[What to work on] Lines with "object": pull these out of the listing below.

--------

import Summits.Ventures.CertifiedManyBodySolver.Observables.SourcedTorusTTPrimeT0AHMEnvelope
import Literature.MathematicalPhysics.QuantumLattice.DWaveSourceApproxSourceLowerBound

/-!
# Bogoliubov Jr.'s approximating-Hamiltonian method for the pair-sourced `t–t'` torus WITH A BASE
# FIELD — the finite-volume SANDWICH (junction of steps (α)(β)(γ)(δ))

Cell `hubbard-cq` (venture `CertifiedManyBodySolver`; transplant-1 DICTIONARY §12 proof chain for the
pair-LRO ceiling, steps (α) hubbard-cq-p1 `ApproximatingHamiltonianGroundEnergy`, (β) hubbard-cq-p3
`SourcedTorusTTPrime{AHMToolkit,T0AHM,T0AHMEnvelope}`, (γ) hubbard-cq-p4 `DWaveSourcePhaseRotation`,
(δ) hubbard-cq-p1 `DWaveSourceApproxSourceLowerBound`). Notation: `A_L(h) = dWaveSourceTorusTT' L t' U μ h`,
`E_L(h) = E₀(A_L(h))`, `m_L(h) = dWaveSourceDensityTT' L t' U μ h` (sourced `d`-wave pair density per site),
`H_{g,L}(h₀) = A_L(h₀) − (g/L²)Δ_dᴴΔ_d`, `‖P‖ = K_d = 2Σ_e|d(e)/√2|`.

* `ahmTT'_exists_approx_add_sq_le_model` — the hard half in Bogoliubov Jr.'s own (amplitude) form,
  uniformly in `|μ| ≤ M`, `0 ≤ h₀ ≤ H₀`: `∀ ε > 0 ∃ L₀ ∀ L ≥ L₀ ∃ c ∈ ℂ`,
  `E₀(A_L(h₀) − (c̄W + cWᴴ))/L² + |c|² ≤ E₀(H_{g,L}(h₀))/L² + ε`, `W = √gΔ_d` (the witness is the REAL
  amplitude `c = (h − h₀)/√g` of `ahmTT'_groundEnergy_bound`, via `ahmTT'_approx_real_eq`);
* **`ahmTT'_sandwich`** — THE FINITE-VOLUME `T = 0` AHM SANDWICH with a base field:
  (upper, every `L`, `μ`, `h₀`) `E₀(H_{g,L}(h₀))/L² ≤ E_L(h₀)/L²`;
  (lower, `∀ ε > 0 ∃ L₀ ∀ L ≥ L₀ ∀ |μ| ≤ M ∀ h₀ ∈ [0, H₀]`)
  `E_L(h₀)/L² − g·m_L(h₀ + 2g‖P‖)² − ε ≤ E₀(H_{g,L}(h₀))/L²` — the hard half composed with p1's (δ2)
  `groundEnergy_dWaveSourceTorusTT'_div_sub_mul_sq_le_approx` (`E_L(h₀)/L² − g·m_L(h₀+2g‖P‖)² ≤
  E₀(approx c)/L² + |c|²` for EVERY `c`);
* `crutchTorusTT'_groundEnergy_sandwich` — the `h₀ = 0` case on the card's D1 object `crutchTorusTT'`
  (`Observables/CrutchODLROFloor.lean`) by name: the crutch lowers the zero-field ground-state energy
  density by AT MOST `g·m_L(2g‖P‖)² + o(1)` — the energy gain of the BCS crutch is controlled by the
  finite-field RESPONSE at the field `2g‖P‖ = O(g)`.

READING (transplant-1 §12: input of steps (ε)/(ζ); card `bcs-crutch-odlro-floor` BN-T1): in the
thermodynamic limit along any sequence, `e(h₀) − g·limsup m_L(h₀ + 2gK_d)² ≤ liminf e_crutch ≤ limsup
e_crutch ≤ e(h₀)` — the crutch energy density is pinned to the sourced curve within `g × (response)²`.
HONEST SCOPE / WHAT THIS IS NOT: finite torus; `H_{g,L}` is the BCS crutch, NOT the Hubbard model;
nothing at `g = 0`; no order-parameter floor; no phase sentence. Everything PROVED; no definition, no
named fact; default `DecidableEq (FermionTorus 2 L)` instance.

References: Bogolyubov Jr.–Brankov–Zagrebnov–Kurbatov–Tonchev, Russ. Math. Surveys 39:6 (1984);
Bru–de Siqueira Pedra, Mem. AMS 224 (2013), Appendix, Theorem 107; Koma–Tasaki, J. Stat. Phys. 76
(1994) §1 (sourced pair density).
-/

noncomputable section

namespace Summit.Ventures.CertifiedManyBodySolver.Observables.SourcedTorusAHM

open Matrix Finset Filter Topology Literature.MathematicalPhysics.QuantumLattice
open Literature.Probability.LatticeModels
open Summit.HubbardSuperconductivity.HubbardSuperconductivity.Theorems
open scoped ComplexOrder Matrix.Norms.L2Operator ComplexConjugate

/-- **Hard half in amplitude form** (Bogoliubov Jr.'s Theorem 107 (ii) shape), uniformly in `|μ| ≤ M`
and `0 ≤ h₀ ≤ H₀`: `∀ ε > 0 ∃ L₀ ∀ L ≥ L₀ ∃ c ∈ ℂ`,
`E₀(A_L(h₀) − (c̄W + cWᴴ))/L² + |c|² ≤ E₀(H_{g,L}(h₀))/L² + ε`, `W = √gΔ_d`; the witness is the real
amplitude `c = (h − h₀)/√g` of `ahmTT'_groundEnergy_bound` (`ahmTT'_approx_real_eq`).
Bru–de Siqueira Pedra (2013), Theorem 107 (ii). -/
theorem ahmTT'_exists_approx_add_sq_le_model (tp U g M H₀ ε : ℝ) (hg : 0 < g) (hε : 0 < ε) :
    ∃ L₀ : ℕ, ∀ (L : ℕ) [NeZero L], L₀ ≤ L → ∀ μ : ℝ, |μ| ≤ M → ∀ h₀ : ℝ, 0 ≤ h₀ → h₀ ≤ H₀ →
      ∃ c : ℂ,
        (dWaveSourceTorusTT' L tp U μ h₀ -
              (starRingEnd ℂ c • (((Real.sqrt g : ℝ) : ℂ) • pairField dWaveFormFactor L) +
                c • (((Real.sqrt g : ℝ) : ℂ) • pairField dWaveFormFactor L)ᴴ)).groundEnergy /
            (L : ℝ) ^ 2 + ‖c‖ ^ 2 ≤
          (dWaveSourceTorusTT' L tp U μ h₀ - ((g / (L : ℝ) ^ 2 : ℝ) : ℂ) •
              ((pairField dWaveFormFactor L)ᴴ * pairField dWaveFormFactor L)).groundEnergy /
            (L : ℝ) ^ 2 + ε := by
  obtain ⟨L₀, hL₀⟩ := ahmTT'_groundEnergy_bound tp U g M H₀ ε hg hε
  refine ⟨L₀, fun L _ hL μ hμ h₀ hh₀ hh₀H => ?_⟩
  obtain ⟨h, -, hb⟩ := hL₀ L hL μ hμ h₀ hh₀ hh₀H
  refine ⟨(((h - h₀) / Real.sqrt g : ℝ) : ℂ), ?_⟩
  rw [ahmTT'_approx_real_eq L tp U μ h₀ h hg, Complex.norm_real, Real.norm_eq_abs, sq_abs, div_pow,
    Real.sq_sqrt hg.le]
  have hV : (0 : ℝ) < (L : ℝ) ^ 2 := cast_sq_pos_of_neZero L
  have e : (dWaveSourceTorusTT' L tp U μ h).groundEnergy + (h - h₀) ^ 2 / g * (L : ℝ) ^ 2 =
      (dWaveSourceTorusTT' L tp U μ h).groundEnergy + (h - h₀) ^ 2 * (L : ℝ) ^ 2 / g := by
    ring
  have hb' := div_le_div_of_nonneg_right (e.le.trans hb) hV.le
  rwa [add_div, add_div, mul_div_cancel_right₀ _ hV.ne', mul_div_cancel_right₀ _ hV.ne'] at hb'

/-- **The finite-volume `T = 0` approximating-Hamiltonian SANDWICH with a base field** (junction of
(α)(β)(γ)(δ)): (upper, every `L`, `μ`, `h₀`) `E₀(H_{g,L}(h₀))/L² ≤ E_L(h₀)/L²` (easy half at `h = h₀`);
(lower, `∀ ε > 0 ∃ L₀ ∀ L ≥ L₀ ∀ |μ| ≤ M ∀ h₀ ∈ [0, H₀]`)
`E_L(h₀)/L² − g·m_L(h₀ + 2g‖P‖)² − ε ≤ E₀(H_{g,L}(h₀))/L²`, `m_L = dWaveSourceDensityTT'`,
`‖P‖ = 2Σ_e|d(e)/√2|` — `ahmTT'_exists_approx_add_sq_le_model` composed with hubbard-cq-p1's (δ2)
`groundEnergy_dWaveSourceTorusTT'_div_sub_mul_sq_le_approx`. The crutch term moves the energy density
off the sourced value `E_L(h₀)/L²` by at most `g·m_L(h₀ + 2g‖P‖)² + o(1)`.
Bogolyubov Jr. et al. (1984); Bru–de Siqueira Pedra (2013), Theorem 107; Koma–Tasaki (1994) §1. -/
theorem ahmTT'_sandwich (tp U g M H₀ : ℝ) (hg : 0 < g) :
    (∀ (L : ℕ) [NeZero L] (μ h₀ : ℝ),
      (dWaveSourceTorusTT' L tp U μ h₀ - ((g / (L : ℝ) ^ 2 : ℝ) : ℂ) •
          ((pairField dWaveFormFactor L)ᴴ * pairField dWaveFormFactor L)).groundEnergy / (L : ℝ) ^ 2 ≤
        (dWaveSourceTorusTT' L tp U μ h₀).groundEnergy / (L : ℝ) ^ 2) ∧
    (∀ ε : ℝ, 0 < ε → ∃ L₀ : ℕ, ∀ (L : ℕ) [NeZero L], L₀ ≤ L → ∀ μ : ℝ, |μ| ≤ M →
      ∀ h₀ : ℝ, 0 ≤ h₀ → h₀ ≤ H₀ →
        (dWaveSourceTorusTT' L tp U μ h₀).groundEnergy / (L : ℝ) ^ 2 -
              g * dWaveSourceDensityTT' L tp U μ (h₀ + 2 * g *
                (2 * ∑ e ∈ insert (0 : Site 2) unitSteps, |dWaveFormFactor e / Real.sqrt 2|)) ^ 2 -
            ε ≤
          (dWaveSourceTorusTT' L tp U μ h₀ - ((g / (L : ℝ) ^ 2 : ℝ) : ℂ) •
              ((pairField dWaveFormFactor L)ᴴ * pairField dWaveFormFactor L)).groundEnergy /
            (L : ℝ) ^ 2) := by
  refine ⟨fun L _ μ h₀ => ?_, fun ε hε => ?_⟩
  · have h1 := ahmTT'_groundEnergy_model_le L tp U μ h₀ h₀ hg
    rw [sub_self, zero_pow two_ne_zero, zero_mul, zero_div, add_zero] at h1
    exact div_le_div_of_nonneg_right h1 (cast_sq_pos_of_neZero L).le
  · obtain ⟨L₀, hL₀⟩ := ahmTT'_exists_approx_add_sq_le_model tp U g M H₀ ε hg hε
    refine ⟨L₀, fun L _ hL μ hμ h₀ hh₀ hh₀H => ?_⟩
    obtain ⟨c, hc⟩ := hL₀ L hL μ hμ h₀ hh₀ hh₀H
    have hδ := groundEnergy_dWaveSourceTorusTT'_div_sub_mul_sq_le_approx L tp U μ hh₀ hg c
    linarith

/-- **The sandwich on the card's D1 object `crutchTorusTT'` (`h₀ = 0`), by name**
(`Observables/CrutchODLROFloor.lean`, card `bcs-crutch-odlro-floor`): (upper, every `L`, `μ`)
`E₀(crutchTorusTT' L t' U μ g)/L² ≤ E₀(A_L(0))/L²`; (lower, `∀ ε > 0 ∃ L₀ ∀ L ≥ L₀ ∀ |μ| ≤ M`)
`E₀(A_L(0))/L² − g·m_L(2g‖P‖)² − ε ≤ E₀(crutchTorusTT' L t' U μ g)/L²`: the BCS crutch lowers the
zero-field ground-state energy density by at most `g·(pair response at field 2g‖P‖)² + o(1)`.
Bogolyubov Jr. et al. (1984); Bru–de Siqueira Pedra (2013), Theorem 107. -/
theorem crutchTorusTT'_groundEnergy_sandwich (tp U g M : ℝ) (hg : 0 < g) :
    (∀ (L : ℕ) [NeZero L] (μ : ℝ),
      (crutchTorusTT' L tp U μ g).groundEnergy / (L : ℝ) ^ 2 ≤
        (dWaveSourceTorusTT' L tp U μ 0).groundEnergy / (L : ℝ) ^ 2) ∧
    (∀ ε : ℝ, 0 < ε → ∃ L₀ : ℕ, ∀ (L : ℕ) [NeZero L], L₀ ≤ L → ∀ μ : ℝ, |μ| ≤ M →
      (dWaveSourceTorusTT' L tp U μ 0).groundEnergy / (L : ℝ) ^ 2 -
            g * dWaveSourceDensityTT' L tp U μ (2 * g *
              (2 * ∑ e ∈ insert (0 : Site 2) unitSteps, |dWaveFormFactor e / Real.sqrt 2|)) ^ 2 -
          ε ≤
        (crutchTorusTT' L tp U μ g).groundEnergy / (L : ℝ) ^ 2) := by
  obtain ⟨hup, hlow⟩ := ahmTT'_sandwich tp U g M 0 hg
  refine ⟨fun L _ μ => ?_, fun ε hε => ?_⟩
  · rw [crutchTorusTT'_eq_model]
    exact hup L μ 0
  · obtain ⟨L₀, hL₀⟩ := hlow ε hε
    refine ⟨L₀, fun L _ hL μ hμ => ?_⟩
    have h1 := hL₀ L hL μ hμ 0 le_rfl le_rfl
    rw [zero_add] at h1
    rw [crutchTorusTT'_eq_model]
    exact h1

end Summit.Ventures.CertifiedManyBodySolver.Observables.SourcedTorusAHM

end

--------

[Solution to this problem]
* `crutchTorusTT'_groundEnergy_sandwich` — the `h₀ = 0` case on the card's D1 object `crutchTorusTT'`
/-- **The sandwich on the card's D1 object `crutchTorusTT'` (`h₀ = 0`), by name**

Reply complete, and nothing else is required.